Exercise description =>
Two lines in the data below mark the range: the one with "YM₃ on T³ is" and the one with "exact at the". Return both, along with every line between them, exactly.

(Stored entries)
import Summits.QuantumFields.YangMills.Theorems.UnitScaleTiltProp7HDsolAtRecordOfRowsTwoSlot
import Summits.QuantumFields.YangMills.Theorems.UnitScaleTiltProp7SectET3DeltaOneT3PInv
import Summits.QuantumFields.YangMills.Theorems.UnitScaleTiltProp7QkOntoOfRegPr
import Summits.QuantumFields.YangMills.Theorems.UnitScaleTiltProp7StubEXOfChartPiecesTwS
import Literature.MathematicalPhysics.QuantumFieldTheory.Balaban1983to89.T3PrintedMinimiserExistence
import HarnessLib

/-!
# [LIFT-THREAD 2 TWIN «D18» (EX namer ★w2-19200 g9 2026-08-29T17:22:48Z PEN ASSIGNMENT v1; px12 g11 SED LIST v0 2bd9ff01 row D18; ★★OWNER RULING №30; seat ym-routeR-w6 g11):
# ✓`Prop7HDsolAtRecordOfRowsTwoSlotFamilyL` (px14 g3, LIFT-THREAD 1 twin D3ᴸ) BYTE-IDENTICAL except (a) the namespace (suffix `Lift`), (b) the token `Lift L i U₀ →` (the door's EXISTING
# opaque predicate binder `Lift`) inserted immediately after the last regularity guard of EVERY op-shaped N06-derived row — after `RegPr … (α L) U₀ →` in `hPos₁ hPosΔ hOpC h137 hTJ hOp349`,
# after `ρ ≤ α L →` in `norm_G prop4 norm_H₁` (uniform face: all 13 print rows carry the antecedent of record, hence every row derived from them does) — the at-record row `h128`
# and the CONCLUSION are UNCHANGED (they carry `Lift L i U₀ →` since LIFT-THREAD 1), (c) proof = v1's with `hLift` (already intro'd) passed at the nine row applications.
# WHY (LOCATE d8153c1b, px12 g11): the displayed row `hPcol` (and likely `h349` + the kernel rows) is not inhabitable on stratum (c) for every `U₀ ∈ RegPr`; print proves the rows at
# backgrounds admitting the parallel lift, which the junction supplies by ✓`Prop7IrrLiftRowOfRecord.hIrrLift_of_record`; the S-files instantiate `Lift :=` the 6-line clause of record.]

# [LIFT-THREAD TWIN «D3ᴸ» (EX namer ★w2-19200 g7 2026-08-29T01:05:18Z (ii), seat ym3-torus-px14 g3): ✓`Prop7HDsolAtRecordOfRowsTwoSlotFamily` BYTE-IDENTICAL except (a) one new OPAQUE
# binder `Lift : ∀ L (i : Idx L), GaugeField … → Prop` (the parallel-section lifting predicate of ★px14 g2's T1∕T2, text of record = ✓`Prop7HSplitDOfY1`'s), (b) ONE inserted antecedent
# `Lift L i U₀ →` right after `CloseAvg … V U₀ →` in the ROW `h128` AND in the CONCLUSION (`hΔsol`[Lift]), (c) proof = one extra `intro hLift` + pass-through to `h128`; so that ★px16's door
# (✓p680716∕✓p681225, `h128Δ` UNDER `Lift`) can REPLACE the displayed `h128Δ` once the whole chain Size19ᴸ∕T6ᴸ∕S7′ᴰᴸ…S16ᴰᴸ carries the antecedent.]

# Route `UnitScaleTilt`, crux «MinimiserStabilityRegPr» (stmt-QuantumFields-19200, stub EX `stub_existenceMinimalOrbit`), route (α) — **JUNCTION `hΔsol` AT THE FAMILY LEVEL, TWO SLOTS (door B v3,
# «HDSOL-TWO-SLOT FAMILY»; EX namer ★w2-19200 g7 SLOT WORD 2026-08-28, cure of display defect №8 `hmult`, ★★OWNER RULING g28-№9 (a)): THE DISPLAYED ROW `hΔsol` OF THE EX DISPLAY OF RECORD S9″
# (✓`Prop7StubEXOfChartPiecesTwS9PCtrR`, p676326) VERBATIM — (136)+(140) for `ιA₁ + ι(H₁B̃)` of THE solution of (111) at the letters of record Δ₁ᴾ (`frakGfR∕H1f … (DeltaOnePJ …) U₀`, ✓p668391) —
# FROM: the class `hPos₁` at Δ₁ᴾ (its (3.124) guards are THEOREMS, `0 ≤ a`), the class `hPosΔ` and the background-level rows `hOpCΔ h137Δ hTJ hOp349` AT THE OPERATOR SLOT `Δ^η + T_Jᴾ`
# (`DeltaEtaSlot … + TJSlotP …`, the honest Hessian of the chart action; ★px5 g2 ✓p676186 «OPROWS-ETA», slot-generic), print's (127)–(128) `h128Δ` for the solution (∃ μ; NO multiplier row `hmult`,
# NO (3.124) at the operator slot), `norm_G prop4 norm_H₁`, and the knit's windows** (member theorem ✓`Prop7HDsolAtRecordOfRowsTwoSlot.hΔsol_at_record_of_rows_twoSlot` at
# `(ΔL, Δx) := (DeltaOnePJ, DeltaEtaSlot + TJSlotP)`, `MΔ L` EXPLICIT; twin of ✓`Prop7HDsolAtRecordOfRows127Family` (p670688), which it supersedes for S11).

Cell `ym3-torus`, width seat `ym-ust-19200-w2` (gen 7; EX knit lineage ∕ EX letter namer).  THEOREMS ONLY (0 `def`, 0 `sorry`); `--supports stmt-QuantumFields-19200 --as helper`, count-neutral.
YM₃ on T³ is a ladder rung (R3), not the Clay problem; nothing here claims the stub, the crux, d = 4 or the mass gap.

WHY TWO SLOTS (LOCATE «S11 SLOT WORD», HOME `ym-ust-19200-w2/g7/LOCATE-S11-SLOTWORD-w2g7.md`; print [Balaban1985Variational] pp.293–298, [Balaban1985BackgroundPropagators] pp.419–425): the letters
`G₁ H₁ 𝔊` and (111) are print's at `Δ₁ = Pᵀ(Δ^η + T_J)P` (= `DeltaOnePJ`, where (3.124) and «RD*G₁DR = R» hold exactly), while (128) — criticality of the TRUE action on `ker Q` — is exact at the
honest Hessian `Δ^η + T_J` of the chart action (lit (84) with `Δ₁ = Δπ + T_J` at `Δπ := Δ̂^η`, ★px21 ✓p675218) and at no other slot; one opaque `W` (lit's `W80 … (Δπ := Δ̂^η)`) serves both.
THE ROWS (member texts = ✓`hΔsol_at_record_of_rows_twoSlot`'s binders under the family prefix): `hPos₁` (Δ₁ᴾ, positivity only), `hPosΔ` (`Δ^η + T_Jᴾ`, positivity only; [5] Thm 3.3 + (3.138)),
`hOpCΔ` (tube term `Q_k†(QGQ*)⁻¹Q_kG x`, [5] Thm 3.3 n = 0), `h137Δ` ((137)'s block letter for `H₀`), `hTJ` (sup-row of `T_Jᴾ`, [5] (3.137)), `hOp349` («`DPD*` bounded»), `h128Δ` ((127)–(128), ∃ μ).
INHABITABILITY (★★OWNER RULING g27-№9 (3)): the four background-level rows are true at the zero field with `K`-uniform constants (N06); `hPos₁ hPosΔ` positivity only, inhabitable for `0 < a`
(S11 displays `ha : 0 < a L i`; this door keeps the weaker `ha0`); `h128Δ` is print's sentence about print's `A₁`, derivable from `hCrit93′ + hSplit′` (★px21 chain); `ha0 hWQ` numerics.
Everything else this door reads is S9″'s own (prefix, `norm_G prop4 norm_H₁`, `hrα hr4 hr16`, `hWe hWε`).

WHAT IS PROVED (ns `…Theorems.Prop7HDsolAtRecordOfRowsTwoSlotFamily`).  ★★★`hΔsol_of_opRows_twoSlot_family` — S9″'s binder `hΔsol` quantifier for quantifier with
`MΔ L := (1 + 25·C₄ L·B₀ L²) + cC L·(1 + 25·C₄ L·B₀ L²) + c137 L·2 + kTJ L·(10 B₀ L)∕2 + 14·(10 B₀ L) + k349 L·(10 B₀ L)∕2 + 2·(10 B₀ L)`; the display's `hMΔ` numeric is
✓`Prop7HDsolAtRecordOfRowsFamily.hMΔ_of_nonneg` (landed, `k139 := kTJ`).  HONEST SCOPE: by-name composition; the rows, `hPos₁ hPosΔ`, `norm_G prop4 norm_H₁` stay DISPLAYED; the opaque `Wf` untouched.

References: T. Bałaban, CMP 102 (1985) 277–309 [Balaban1985Variational] ((19) p.281, (79)–(84) p.290, (105)–(111) pp.293–294, Prop. 6 p.295, (127)–(140) pp.297–299); CMP 99 (1985) 389–434
[Balaban1985BackgroundPropagators] (Thm 3.3 p.399, Thm 3.11 p.416, (3.19) p.393, (3.49) p.399, (3.119)–(3.128) pp.419–421, (3.137)–(3.138) p.423, (3.153) p.426).
-/

set_option autoImplicit false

Result of the task =>
YM₃ on T³ is a ladder rung (R3), not the Clay problem; nothing here claims the stub, the crux, d = 4 or the mass gap.

WHY TWO SLOTS (LOCATE «S11 SLOT WORD», HOME `ym-ust-19200-w2/g7/LOCATE-S11-SLOTWORD-w2g7.md`; print [Balaban1985Variational] pp.293–298, [Balaban1985BackgroundPropagators] pp.419–425): the letters
`G₁ H₁ 𝔊` and (111) are print's at `Δ₁ = Pᵀ(Δ^η + T_J)P` (= `DeltaOnePJ`, where (3.124) and «RD*G₁DR = R» hold exactly), while (128) — criticality of the TRUE action on `ker Q` — is exact at the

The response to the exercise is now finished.